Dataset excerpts
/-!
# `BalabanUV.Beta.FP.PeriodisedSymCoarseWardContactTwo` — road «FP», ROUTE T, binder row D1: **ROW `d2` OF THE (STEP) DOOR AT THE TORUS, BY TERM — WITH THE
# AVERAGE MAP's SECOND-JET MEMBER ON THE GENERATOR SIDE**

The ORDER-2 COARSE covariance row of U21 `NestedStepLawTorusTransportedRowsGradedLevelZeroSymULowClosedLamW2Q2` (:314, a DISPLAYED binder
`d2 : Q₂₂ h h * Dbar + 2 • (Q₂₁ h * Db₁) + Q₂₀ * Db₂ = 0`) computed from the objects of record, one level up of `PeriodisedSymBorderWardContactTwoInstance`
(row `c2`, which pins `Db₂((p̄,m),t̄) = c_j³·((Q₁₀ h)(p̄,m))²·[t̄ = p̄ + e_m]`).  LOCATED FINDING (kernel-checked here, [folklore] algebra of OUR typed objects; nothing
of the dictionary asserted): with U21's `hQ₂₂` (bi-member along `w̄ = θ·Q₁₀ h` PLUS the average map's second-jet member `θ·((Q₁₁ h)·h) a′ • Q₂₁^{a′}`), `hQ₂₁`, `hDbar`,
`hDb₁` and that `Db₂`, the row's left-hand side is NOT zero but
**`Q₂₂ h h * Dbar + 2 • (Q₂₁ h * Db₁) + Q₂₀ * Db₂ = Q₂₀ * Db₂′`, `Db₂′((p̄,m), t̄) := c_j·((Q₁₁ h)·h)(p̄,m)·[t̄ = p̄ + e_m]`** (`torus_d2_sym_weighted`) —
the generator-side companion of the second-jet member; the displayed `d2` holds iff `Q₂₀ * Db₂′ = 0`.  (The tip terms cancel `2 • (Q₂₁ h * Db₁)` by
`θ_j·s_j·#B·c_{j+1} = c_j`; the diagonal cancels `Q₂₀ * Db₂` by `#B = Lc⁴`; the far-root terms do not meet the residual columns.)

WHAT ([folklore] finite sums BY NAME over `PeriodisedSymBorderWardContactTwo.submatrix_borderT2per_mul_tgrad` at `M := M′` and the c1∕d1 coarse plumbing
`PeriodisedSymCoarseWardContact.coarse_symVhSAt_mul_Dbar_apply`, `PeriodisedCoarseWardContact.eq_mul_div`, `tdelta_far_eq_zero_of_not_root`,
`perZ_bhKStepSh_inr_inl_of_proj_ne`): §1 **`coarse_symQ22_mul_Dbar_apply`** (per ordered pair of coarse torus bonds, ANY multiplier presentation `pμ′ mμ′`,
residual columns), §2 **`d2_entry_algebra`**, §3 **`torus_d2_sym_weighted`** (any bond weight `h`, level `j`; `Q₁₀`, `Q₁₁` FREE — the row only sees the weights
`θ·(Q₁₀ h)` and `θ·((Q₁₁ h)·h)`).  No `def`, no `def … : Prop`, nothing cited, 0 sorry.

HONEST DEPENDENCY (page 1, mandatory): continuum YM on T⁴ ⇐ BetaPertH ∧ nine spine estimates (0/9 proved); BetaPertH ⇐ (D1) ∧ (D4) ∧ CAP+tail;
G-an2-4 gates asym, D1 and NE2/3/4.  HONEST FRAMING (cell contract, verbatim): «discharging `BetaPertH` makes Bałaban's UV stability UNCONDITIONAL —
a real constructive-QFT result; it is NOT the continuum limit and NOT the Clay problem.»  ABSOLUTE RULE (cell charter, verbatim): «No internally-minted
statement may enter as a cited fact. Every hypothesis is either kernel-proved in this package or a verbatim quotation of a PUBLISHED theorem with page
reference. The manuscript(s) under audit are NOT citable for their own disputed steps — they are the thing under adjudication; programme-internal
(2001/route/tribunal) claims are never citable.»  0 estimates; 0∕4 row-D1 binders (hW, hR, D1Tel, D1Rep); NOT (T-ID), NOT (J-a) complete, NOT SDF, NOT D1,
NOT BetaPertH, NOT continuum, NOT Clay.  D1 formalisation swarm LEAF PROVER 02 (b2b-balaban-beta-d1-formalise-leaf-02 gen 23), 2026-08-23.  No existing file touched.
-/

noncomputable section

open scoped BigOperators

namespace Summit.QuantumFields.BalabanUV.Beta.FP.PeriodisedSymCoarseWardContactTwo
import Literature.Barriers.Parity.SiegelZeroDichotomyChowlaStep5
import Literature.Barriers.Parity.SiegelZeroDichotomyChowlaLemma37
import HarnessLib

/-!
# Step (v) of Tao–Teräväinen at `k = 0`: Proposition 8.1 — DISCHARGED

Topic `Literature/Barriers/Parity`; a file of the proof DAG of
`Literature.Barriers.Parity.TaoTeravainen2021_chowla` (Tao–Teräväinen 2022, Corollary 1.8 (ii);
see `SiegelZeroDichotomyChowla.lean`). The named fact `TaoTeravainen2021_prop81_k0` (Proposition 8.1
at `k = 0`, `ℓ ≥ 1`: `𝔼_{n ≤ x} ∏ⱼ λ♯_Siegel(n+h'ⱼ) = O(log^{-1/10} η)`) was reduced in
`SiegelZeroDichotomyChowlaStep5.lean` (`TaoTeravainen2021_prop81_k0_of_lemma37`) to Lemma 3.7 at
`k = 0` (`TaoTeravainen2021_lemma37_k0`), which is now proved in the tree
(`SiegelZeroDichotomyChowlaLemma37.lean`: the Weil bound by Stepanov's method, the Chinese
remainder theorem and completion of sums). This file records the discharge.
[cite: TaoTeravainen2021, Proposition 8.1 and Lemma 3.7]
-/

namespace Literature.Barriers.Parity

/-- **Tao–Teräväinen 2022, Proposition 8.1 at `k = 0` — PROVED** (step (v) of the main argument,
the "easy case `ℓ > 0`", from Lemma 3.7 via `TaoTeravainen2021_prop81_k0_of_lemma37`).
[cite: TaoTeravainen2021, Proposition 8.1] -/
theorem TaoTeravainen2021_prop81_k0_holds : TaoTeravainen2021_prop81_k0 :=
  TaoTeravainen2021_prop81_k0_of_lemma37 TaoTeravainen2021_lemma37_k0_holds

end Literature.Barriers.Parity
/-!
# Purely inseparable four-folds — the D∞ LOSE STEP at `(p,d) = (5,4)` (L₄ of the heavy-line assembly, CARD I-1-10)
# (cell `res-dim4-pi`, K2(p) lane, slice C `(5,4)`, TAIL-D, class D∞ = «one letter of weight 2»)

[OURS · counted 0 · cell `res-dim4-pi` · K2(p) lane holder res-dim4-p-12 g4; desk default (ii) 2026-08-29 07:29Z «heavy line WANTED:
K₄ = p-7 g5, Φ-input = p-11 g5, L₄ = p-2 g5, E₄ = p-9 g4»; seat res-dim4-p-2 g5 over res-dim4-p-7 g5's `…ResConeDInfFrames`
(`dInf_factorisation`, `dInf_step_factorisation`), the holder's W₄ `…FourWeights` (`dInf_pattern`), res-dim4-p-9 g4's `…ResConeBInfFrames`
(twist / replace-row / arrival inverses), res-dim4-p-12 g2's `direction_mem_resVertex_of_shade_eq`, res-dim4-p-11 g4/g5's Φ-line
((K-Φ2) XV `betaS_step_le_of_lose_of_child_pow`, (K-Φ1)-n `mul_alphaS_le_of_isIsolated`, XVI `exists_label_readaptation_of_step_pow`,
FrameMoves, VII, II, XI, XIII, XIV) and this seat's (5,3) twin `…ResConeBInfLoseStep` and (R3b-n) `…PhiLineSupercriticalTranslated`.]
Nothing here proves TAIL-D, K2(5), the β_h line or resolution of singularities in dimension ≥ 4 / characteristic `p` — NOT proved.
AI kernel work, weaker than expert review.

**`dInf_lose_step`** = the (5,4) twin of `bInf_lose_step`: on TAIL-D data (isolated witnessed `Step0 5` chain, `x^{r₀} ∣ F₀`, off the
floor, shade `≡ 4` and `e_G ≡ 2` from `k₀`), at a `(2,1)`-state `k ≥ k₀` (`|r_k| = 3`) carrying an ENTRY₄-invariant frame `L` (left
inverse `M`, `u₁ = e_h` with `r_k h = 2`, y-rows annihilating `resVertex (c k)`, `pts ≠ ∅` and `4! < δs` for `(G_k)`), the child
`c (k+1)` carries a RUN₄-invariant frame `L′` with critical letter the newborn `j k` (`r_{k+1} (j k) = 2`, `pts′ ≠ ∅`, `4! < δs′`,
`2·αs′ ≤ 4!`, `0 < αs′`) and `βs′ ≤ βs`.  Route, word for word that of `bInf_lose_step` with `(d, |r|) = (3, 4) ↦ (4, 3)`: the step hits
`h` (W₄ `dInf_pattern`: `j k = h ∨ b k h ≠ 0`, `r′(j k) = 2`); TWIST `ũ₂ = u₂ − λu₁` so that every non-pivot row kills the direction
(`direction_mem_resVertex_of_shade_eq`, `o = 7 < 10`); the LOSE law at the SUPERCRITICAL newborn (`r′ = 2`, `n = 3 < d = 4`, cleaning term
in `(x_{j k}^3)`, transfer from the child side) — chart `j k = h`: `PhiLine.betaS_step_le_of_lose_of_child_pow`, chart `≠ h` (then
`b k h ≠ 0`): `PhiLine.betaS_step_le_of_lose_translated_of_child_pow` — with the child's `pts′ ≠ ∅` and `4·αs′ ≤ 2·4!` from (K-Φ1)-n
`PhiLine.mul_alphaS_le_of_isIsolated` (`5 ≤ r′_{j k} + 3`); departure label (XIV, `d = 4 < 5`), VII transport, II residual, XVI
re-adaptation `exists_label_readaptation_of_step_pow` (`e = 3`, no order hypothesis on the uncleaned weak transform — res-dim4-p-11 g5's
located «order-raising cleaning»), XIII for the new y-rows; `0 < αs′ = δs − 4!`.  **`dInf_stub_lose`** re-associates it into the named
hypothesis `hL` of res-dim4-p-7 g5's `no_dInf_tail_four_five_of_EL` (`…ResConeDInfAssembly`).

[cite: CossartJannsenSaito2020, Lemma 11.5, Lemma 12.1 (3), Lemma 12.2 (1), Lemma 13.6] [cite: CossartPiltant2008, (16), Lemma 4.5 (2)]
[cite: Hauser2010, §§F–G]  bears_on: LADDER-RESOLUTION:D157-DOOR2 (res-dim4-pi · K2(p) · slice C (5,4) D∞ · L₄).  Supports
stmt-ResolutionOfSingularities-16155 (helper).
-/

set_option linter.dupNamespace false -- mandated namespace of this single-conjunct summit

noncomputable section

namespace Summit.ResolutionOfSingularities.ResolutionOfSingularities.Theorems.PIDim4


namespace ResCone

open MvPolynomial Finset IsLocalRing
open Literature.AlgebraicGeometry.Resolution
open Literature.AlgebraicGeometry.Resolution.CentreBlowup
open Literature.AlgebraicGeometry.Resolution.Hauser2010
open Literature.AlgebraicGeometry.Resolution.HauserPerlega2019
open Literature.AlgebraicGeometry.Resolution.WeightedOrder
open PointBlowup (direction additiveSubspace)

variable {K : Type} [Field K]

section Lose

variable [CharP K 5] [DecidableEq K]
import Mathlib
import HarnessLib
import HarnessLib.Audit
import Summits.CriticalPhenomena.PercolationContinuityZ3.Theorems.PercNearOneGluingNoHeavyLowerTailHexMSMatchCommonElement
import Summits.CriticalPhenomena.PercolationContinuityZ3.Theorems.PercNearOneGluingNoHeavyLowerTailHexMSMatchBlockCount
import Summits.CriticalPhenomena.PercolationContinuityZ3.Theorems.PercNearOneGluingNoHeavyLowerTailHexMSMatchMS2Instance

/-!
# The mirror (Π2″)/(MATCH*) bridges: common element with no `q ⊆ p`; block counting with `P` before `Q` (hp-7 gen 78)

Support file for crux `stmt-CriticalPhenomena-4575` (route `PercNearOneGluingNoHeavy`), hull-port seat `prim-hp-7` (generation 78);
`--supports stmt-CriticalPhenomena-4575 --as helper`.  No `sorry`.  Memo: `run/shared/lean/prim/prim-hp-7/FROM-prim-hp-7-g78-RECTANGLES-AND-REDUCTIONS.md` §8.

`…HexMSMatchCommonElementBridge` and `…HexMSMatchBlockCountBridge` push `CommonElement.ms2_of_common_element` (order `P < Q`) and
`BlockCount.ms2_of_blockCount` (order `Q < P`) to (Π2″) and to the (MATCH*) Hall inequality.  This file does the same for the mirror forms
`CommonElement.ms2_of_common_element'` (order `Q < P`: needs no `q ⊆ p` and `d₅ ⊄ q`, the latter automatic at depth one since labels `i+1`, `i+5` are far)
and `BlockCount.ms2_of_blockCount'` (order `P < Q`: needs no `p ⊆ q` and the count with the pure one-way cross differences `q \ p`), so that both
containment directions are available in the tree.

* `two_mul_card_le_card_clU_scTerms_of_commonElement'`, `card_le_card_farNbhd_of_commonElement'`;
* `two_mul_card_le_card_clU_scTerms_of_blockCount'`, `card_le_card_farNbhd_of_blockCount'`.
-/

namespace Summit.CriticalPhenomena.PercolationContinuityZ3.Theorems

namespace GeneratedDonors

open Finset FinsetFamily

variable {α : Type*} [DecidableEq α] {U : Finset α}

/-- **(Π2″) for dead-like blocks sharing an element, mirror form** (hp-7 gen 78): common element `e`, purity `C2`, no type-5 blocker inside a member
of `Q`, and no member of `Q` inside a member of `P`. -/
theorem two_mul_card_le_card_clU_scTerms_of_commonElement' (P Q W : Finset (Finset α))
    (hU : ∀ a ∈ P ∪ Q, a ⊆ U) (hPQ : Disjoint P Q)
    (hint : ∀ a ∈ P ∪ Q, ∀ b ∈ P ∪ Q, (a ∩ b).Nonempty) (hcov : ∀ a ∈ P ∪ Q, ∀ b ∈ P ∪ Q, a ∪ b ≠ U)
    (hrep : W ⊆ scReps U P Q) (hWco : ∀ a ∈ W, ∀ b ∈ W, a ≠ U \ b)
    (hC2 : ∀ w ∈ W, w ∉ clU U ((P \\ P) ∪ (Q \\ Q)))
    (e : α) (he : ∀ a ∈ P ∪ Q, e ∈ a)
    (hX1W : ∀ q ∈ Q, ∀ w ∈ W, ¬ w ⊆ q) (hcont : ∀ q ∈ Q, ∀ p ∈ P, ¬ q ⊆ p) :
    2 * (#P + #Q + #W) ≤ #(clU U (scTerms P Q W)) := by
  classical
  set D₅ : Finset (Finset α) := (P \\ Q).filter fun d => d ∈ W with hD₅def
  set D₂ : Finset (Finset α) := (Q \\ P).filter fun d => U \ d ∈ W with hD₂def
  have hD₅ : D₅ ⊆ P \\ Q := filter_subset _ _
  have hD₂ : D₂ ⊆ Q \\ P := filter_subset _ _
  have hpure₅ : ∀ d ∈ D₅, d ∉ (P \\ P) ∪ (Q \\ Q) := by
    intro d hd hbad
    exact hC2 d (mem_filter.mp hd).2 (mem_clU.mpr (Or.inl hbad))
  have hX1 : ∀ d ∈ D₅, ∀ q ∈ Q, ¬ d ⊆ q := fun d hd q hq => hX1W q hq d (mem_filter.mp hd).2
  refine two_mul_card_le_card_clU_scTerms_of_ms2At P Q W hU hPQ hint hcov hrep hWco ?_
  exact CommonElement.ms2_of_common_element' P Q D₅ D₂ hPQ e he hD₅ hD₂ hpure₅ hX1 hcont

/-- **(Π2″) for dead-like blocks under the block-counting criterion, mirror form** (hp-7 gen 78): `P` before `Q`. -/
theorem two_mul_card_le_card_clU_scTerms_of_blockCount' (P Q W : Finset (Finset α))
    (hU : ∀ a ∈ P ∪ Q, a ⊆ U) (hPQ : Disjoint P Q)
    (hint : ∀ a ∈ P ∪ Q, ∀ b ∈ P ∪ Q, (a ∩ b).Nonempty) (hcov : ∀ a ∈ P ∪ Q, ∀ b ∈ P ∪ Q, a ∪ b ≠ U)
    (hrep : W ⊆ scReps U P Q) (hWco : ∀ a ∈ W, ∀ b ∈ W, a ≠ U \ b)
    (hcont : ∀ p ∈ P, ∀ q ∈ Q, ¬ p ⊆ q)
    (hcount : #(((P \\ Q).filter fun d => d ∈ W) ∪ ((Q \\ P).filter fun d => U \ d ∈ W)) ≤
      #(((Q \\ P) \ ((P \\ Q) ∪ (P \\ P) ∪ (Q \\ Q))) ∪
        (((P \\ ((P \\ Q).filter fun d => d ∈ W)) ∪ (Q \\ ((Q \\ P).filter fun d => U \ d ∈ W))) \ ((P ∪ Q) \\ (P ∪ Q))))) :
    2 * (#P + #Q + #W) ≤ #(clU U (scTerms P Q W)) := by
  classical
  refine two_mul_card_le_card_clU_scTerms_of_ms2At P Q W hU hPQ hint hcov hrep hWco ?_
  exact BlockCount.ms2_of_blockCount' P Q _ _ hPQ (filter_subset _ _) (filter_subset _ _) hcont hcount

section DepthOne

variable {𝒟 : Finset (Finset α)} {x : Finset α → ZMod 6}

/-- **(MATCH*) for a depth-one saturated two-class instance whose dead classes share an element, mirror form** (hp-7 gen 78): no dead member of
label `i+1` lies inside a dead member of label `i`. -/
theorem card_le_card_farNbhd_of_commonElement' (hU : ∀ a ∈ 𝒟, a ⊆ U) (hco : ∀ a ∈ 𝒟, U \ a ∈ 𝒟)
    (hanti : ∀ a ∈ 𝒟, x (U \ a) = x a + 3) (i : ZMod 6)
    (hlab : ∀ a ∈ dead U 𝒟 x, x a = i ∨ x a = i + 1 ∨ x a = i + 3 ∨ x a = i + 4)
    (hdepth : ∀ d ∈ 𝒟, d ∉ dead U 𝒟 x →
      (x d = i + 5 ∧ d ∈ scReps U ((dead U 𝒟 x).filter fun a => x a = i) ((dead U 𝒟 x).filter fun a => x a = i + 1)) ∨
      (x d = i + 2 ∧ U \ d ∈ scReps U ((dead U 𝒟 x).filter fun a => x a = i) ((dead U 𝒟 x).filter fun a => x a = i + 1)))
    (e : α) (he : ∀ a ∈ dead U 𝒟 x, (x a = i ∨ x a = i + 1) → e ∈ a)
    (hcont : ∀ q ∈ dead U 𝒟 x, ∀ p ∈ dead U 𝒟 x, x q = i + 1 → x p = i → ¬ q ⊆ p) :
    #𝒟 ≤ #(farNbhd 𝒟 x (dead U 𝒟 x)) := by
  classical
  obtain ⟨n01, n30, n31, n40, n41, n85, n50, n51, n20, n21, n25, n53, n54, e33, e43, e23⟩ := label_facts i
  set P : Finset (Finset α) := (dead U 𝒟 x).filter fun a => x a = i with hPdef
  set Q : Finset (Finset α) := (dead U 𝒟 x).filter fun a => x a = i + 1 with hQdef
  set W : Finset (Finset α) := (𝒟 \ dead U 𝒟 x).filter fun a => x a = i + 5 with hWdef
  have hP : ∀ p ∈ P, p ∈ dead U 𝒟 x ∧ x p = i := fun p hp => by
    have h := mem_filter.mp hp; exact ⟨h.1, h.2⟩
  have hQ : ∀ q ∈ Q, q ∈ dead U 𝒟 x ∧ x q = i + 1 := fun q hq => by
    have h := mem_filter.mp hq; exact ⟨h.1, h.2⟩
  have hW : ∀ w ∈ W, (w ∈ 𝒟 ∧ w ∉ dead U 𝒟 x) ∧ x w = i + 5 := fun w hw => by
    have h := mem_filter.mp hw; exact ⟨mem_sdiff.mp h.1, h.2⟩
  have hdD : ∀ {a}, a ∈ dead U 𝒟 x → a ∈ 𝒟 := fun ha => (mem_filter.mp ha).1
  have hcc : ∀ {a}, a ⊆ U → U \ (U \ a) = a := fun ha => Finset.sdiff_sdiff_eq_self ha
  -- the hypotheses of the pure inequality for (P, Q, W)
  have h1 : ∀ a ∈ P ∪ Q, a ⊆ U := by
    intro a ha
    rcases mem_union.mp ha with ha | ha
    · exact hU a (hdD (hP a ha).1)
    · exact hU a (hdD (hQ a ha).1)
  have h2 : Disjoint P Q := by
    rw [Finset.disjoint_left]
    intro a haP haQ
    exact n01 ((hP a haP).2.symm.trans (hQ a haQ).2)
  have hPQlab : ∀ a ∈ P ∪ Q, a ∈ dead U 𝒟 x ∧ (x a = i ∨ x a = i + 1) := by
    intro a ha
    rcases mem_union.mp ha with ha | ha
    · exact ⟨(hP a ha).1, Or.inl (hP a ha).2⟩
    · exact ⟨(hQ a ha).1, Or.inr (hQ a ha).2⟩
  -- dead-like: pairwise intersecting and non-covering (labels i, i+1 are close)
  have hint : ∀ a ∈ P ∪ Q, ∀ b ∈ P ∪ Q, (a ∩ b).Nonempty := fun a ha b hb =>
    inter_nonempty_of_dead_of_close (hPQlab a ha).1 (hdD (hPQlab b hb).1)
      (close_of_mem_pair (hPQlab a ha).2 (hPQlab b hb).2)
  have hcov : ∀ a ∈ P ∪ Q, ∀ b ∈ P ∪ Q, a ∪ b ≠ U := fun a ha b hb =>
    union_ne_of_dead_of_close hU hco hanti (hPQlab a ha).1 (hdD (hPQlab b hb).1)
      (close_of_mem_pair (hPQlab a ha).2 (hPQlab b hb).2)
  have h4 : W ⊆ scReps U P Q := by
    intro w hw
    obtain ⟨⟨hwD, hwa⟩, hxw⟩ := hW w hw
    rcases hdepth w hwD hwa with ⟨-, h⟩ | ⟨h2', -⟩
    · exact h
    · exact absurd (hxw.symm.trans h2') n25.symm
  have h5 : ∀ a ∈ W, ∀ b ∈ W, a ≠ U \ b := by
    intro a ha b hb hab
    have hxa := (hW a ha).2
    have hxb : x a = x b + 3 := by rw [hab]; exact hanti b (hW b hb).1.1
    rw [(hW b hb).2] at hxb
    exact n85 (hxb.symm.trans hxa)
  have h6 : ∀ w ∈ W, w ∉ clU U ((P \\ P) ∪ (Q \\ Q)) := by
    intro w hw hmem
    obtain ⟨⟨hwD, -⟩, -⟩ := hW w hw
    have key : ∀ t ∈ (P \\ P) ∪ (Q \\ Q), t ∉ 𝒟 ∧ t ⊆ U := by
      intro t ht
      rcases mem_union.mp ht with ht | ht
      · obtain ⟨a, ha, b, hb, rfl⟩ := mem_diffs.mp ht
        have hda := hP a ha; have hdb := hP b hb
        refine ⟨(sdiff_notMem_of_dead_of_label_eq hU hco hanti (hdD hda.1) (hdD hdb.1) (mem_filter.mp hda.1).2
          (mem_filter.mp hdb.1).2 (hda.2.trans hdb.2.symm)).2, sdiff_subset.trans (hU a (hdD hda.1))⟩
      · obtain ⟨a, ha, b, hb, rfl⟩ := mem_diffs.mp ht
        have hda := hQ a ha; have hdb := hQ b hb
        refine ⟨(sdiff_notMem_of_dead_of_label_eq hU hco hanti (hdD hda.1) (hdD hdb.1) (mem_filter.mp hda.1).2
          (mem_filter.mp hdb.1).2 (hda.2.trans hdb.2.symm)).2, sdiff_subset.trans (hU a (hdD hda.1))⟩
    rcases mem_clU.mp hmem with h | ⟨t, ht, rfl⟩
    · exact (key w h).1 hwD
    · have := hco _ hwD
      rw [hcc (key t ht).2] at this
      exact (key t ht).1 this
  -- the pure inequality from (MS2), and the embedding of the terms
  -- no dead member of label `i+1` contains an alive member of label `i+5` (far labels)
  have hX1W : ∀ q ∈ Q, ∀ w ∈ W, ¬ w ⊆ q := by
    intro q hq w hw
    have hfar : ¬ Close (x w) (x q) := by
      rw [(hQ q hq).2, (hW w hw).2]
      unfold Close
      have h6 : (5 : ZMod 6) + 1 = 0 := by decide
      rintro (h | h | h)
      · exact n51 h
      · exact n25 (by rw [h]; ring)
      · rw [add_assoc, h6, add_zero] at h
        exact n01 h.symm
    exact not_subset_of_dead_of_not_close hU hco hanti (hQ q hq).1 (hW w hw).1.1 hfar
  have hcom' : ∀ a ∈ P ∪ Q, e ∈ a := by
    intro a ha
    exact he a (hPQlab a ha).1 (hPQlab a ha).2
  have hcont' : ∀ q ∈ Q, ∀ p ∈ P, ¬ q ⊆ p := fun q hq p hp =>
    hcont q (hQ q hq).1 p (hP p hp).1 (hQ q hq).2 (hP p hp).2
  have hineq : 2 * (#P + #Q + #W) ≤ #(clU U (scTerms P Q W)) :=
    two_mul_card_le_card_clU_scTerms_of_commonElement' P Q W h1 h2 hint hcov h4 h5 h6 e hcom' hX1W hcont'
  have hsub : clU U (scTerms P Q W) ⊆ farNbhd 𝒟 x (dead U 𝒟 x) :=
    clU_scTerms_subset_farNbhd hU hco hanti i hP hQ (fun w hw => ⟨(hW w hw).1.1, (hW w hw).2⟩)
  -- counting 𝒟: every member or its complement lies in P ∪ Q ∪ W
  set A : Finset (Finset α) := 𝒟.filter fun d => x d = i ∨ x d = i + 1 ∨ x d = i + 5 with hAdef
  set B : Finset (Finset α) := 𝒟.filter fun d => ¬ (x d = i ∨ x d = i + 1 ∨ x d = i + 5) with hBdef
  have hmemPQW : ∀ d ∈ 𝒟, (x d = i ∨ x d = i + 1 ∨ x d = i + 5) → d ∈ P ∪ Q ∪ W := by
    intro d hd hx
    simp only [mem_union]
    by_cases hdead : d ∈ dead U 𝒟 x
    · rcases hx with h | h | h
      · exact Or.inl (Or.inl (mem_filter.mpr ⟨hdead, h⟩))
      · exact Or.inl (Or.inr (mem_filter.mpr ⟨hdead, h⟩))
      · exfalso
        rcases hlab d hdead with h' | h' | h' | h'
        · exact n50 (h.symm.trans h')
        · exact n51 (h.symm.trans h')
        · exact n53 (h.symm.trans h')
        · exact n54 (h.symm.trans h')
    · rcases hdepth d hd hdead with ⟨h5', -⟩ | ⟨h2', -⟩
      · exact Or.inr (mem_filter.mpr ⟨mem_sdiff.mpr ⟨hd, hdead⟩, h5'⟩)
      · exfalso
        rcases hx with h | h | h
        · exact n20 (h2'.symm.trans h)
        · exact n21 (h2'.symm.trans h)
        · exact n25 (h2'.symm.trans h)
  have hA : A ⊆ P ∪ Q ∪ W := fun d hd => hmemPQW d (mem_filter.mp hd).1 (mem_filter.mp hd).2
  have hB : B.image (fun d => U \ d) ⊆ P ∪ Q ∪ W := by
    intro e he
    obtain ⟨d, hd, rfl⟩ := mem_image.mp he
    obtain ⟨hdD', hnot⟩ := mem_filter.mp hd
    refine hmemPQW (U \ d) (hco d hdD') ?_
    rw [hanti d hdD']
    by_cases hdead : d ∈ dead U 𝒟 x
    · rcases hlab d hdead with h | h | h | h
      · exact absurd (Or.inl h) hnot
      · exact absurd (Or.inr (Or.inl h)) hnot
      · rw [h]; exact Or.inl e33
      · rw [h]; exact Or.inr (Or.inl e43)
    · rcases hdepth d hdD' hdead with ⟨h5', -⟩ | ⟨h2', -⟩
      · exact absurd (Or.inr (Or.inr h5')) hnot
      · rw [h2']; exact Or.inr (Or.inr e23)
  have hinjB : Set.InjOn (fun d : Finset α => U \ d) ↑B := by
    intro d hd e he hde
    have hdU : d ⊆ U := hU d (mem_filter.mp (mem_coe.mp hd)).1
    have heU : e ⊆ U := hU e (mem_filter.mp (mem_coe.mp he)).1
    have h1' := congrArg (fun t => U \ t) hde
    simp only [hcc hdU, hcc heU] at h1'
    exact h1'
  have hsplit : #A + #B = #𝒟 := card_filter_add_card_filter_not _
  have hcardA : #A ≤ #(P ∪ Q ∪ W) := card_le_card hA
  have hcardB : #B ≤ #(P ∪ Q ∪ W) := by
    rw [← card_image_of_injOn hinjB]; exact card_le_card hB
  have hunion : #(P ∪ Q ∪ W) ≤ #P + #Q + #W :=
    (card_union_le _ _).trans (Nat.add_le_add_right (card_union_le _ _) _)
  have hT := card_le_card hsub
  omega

WORK INSTRUCTIONS | Look for the word "hmemPQW" in the data, then return every line that contains it.

RESPONSE BOX |
  have hmemPQW : ∀ d ∈ 𝒟, (x d = i ∨ x d = i + 1 ∨ x d = i + 5) → d ∈ P ∪ Q ∪ W := by
  have hA : A ⊆ P ∪ Q ∪ W := fun d hd => hmemPQW d (mem_filter.mp hd).1 (mem_filter.mp hd).2
    refine hmemPQW (U \ d) (hco d hdD') ?_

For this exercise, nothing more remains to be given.